_Task to carry out_
Find "X.d₀ - 1 := by" in the records that follow; print that line and each subsequent line through the last one, verbatim and with nothing added.
————
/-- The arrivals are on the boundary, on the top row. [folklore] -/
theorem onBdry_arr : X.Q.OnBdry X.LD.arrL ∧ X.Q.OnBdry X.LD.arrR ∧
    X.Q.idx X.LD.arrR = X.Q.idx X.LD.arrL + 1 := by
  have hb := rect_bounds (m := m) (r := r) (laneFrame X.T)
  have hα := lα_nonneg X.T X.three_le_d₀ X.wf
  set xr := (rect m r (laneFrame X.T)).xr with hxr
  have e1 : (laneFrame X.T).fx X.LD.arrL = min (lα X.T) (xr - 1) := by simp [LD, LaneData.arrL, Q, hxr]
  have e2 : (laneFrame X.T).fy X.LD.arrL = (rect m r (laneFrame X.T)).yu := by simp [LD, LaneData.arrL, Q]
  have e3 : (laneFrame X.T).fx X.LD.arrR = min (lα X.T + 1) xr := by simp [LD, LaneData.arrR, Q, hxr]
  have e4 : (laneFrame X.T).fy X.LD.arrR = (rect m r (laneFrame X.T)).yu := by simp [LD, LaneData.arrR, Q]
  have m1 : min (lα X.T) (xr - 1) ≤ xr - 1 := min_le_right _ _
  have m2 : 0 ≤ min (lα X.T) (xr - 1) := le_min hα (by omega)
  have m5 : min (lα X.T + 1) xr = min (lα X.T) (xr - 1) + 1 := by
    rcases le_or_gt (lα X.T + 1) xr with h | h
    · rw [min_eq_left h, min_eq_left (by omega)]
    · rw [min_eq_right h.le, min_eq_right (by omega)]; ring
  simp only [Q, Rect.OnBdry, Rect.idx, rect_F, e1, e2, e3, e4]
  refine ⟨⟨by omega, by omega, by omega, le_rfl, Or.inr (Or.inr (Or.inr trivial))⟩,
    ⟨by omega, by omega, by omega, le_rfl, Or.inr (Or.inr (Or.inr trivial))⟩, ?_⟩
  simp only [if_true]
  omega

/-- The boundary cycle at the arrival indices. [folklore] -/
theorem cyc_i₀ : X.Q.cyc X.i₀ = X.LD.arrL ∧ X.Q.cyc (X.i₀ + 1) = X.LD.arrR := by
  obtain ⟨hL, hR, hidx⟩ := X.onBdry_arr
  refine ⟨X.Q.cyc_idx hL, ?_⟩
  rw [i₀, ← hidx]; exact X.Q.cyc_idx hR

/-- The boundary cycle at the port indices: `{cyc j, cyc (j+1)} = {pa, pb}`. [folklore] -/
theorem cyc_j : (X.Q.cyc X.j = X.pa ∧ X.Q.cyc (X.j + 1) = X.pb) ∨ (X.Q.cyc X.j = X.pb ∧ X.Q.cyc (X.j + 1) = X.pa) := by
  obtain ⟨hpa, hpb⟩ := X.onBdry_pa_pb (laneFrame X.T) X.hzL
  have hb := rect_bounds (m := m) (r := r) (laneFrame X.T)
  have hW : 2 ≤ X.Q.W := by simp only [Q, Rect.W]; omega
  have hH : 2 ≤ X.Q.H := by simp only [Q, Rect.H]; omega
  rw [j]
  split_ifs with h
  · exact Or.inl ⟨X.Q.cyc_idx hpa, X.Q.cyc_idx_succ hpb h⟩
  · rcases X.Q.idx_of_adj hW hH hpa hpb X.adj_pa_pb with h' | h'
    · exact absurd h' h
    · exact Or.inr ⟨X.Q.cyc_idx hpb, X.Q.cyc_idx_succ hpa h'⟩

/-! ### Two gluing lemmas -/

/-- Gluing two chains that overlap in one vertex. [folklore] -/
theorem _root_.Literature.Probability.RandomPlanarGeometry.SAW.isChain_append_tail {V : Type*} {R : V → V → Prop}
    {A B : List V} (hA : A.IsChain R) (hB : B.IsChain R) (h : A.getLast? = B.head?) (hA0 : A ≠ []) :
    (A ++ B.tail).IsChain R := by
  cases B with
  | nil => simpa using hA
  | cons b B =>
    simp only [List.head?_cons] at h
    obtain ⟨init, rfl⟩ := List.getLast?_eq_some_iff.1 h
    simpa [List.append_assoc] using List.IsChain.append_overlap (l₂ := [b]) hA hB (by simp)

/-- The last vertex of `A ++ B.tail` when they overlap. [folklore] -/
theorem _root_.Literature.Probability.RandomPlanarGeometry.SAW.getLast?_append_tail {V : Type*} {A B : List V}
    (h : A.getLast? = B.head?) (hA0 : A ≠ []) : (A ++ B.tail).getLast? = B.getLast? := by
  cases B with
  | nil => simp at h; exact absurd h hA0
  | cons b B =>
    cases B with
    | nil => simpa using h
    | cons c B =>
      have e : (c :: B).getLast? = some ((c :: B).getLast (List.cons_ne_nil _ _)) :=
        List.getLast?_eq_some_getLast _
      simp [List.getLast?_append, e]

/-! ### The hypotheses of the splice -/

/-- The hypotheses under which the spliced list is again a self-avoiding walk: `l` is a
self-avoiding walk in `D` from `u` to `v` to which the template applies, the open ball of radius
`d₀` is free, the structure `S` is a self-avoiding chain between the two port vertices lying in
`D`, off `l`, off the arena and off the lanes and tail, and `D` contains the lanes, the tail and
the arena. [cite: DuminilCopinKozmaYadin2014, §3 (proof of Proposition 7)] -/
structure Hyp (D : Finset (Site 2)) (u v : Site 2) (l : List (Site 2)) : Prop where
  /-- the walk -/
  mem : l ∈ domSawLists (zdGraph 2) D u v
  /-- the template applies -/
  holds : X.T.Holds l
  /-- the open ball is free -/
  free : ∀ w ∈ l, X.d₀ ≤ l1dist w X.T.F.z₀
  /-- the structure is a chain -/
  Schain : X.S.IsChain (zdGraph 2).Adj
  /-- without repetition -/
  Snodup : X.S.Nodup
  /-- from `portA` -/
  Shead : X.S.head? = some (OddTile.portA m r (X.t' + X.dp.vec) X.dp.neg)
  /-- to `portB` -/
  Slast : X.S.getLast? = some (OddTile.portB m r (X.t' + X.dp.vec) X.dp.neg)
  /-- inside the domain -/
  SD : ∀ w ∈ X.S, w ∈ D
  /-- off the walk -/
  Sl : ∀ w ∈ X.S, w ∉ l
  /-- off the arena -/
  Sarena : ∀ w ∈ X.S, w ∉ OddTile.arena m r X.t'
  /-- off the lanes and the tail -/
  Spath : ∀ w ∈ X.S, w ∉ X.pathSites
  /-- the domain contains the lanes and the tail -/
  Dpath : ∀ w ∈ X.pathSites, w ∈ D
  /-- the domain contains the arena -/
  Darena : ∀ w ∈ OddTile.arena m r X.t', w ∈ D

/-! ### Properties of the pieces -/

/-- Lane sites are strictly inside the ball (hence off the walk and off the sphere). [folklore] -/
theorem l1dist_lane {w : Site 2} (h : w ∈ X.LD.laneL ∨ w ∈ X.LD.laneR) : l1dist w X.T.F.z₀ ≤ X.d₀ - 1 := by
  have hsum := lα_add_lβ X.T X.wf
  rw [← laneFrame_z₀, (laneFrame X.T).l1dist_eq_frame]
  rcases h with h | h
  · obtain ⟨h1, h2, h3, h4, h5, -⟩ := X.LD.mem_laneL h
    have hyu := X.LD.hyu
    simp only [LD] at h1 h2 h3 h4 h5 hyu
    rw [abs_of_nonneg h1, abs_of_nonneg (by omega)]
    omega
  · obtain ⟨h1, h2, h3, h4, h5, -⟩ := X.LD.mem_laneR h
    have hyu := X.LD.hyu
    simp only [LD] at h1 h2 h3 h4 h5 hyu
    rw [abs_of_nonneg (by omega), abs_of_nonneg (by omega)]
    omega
————
_Answer area_
theorem l1dist_lane {w : Site 2} (h : w ∈ X.LD.laneL ∨ w ∈ X.LD.laneR) : l1dist w X.T.F.z₀ ≤ X.d₀ - 1 := by
  have hsum := lα_add_lβ X.T X.wf
  rw [← laneFrame_z₀, (laneFrame X.T).l1dist_eq_frame]
  rcases h with h | h
  · obtain ⟨h1, h2, h3, h4, h5, -⟩ := X.LD.mem_laneL h
    have hyu := X.LD.hyu
    simp only [LD] at h1 h2 h3 h4 h5 hyu
    rw [abs_of_nonneg h1, abs_of_nonneg (by omega)]
    omega
  · obtain ⟨h1, h2, h3, h4, h5, -⟩ := X.LD.mem_laneR h
    have hyu := X.LD.hyu
    simp only [LD] at h1 h2 h3 h4 h5 hyu
    rw [abs_of_nonneg (by omega), abs_of_nonneg (by omega)]
    omega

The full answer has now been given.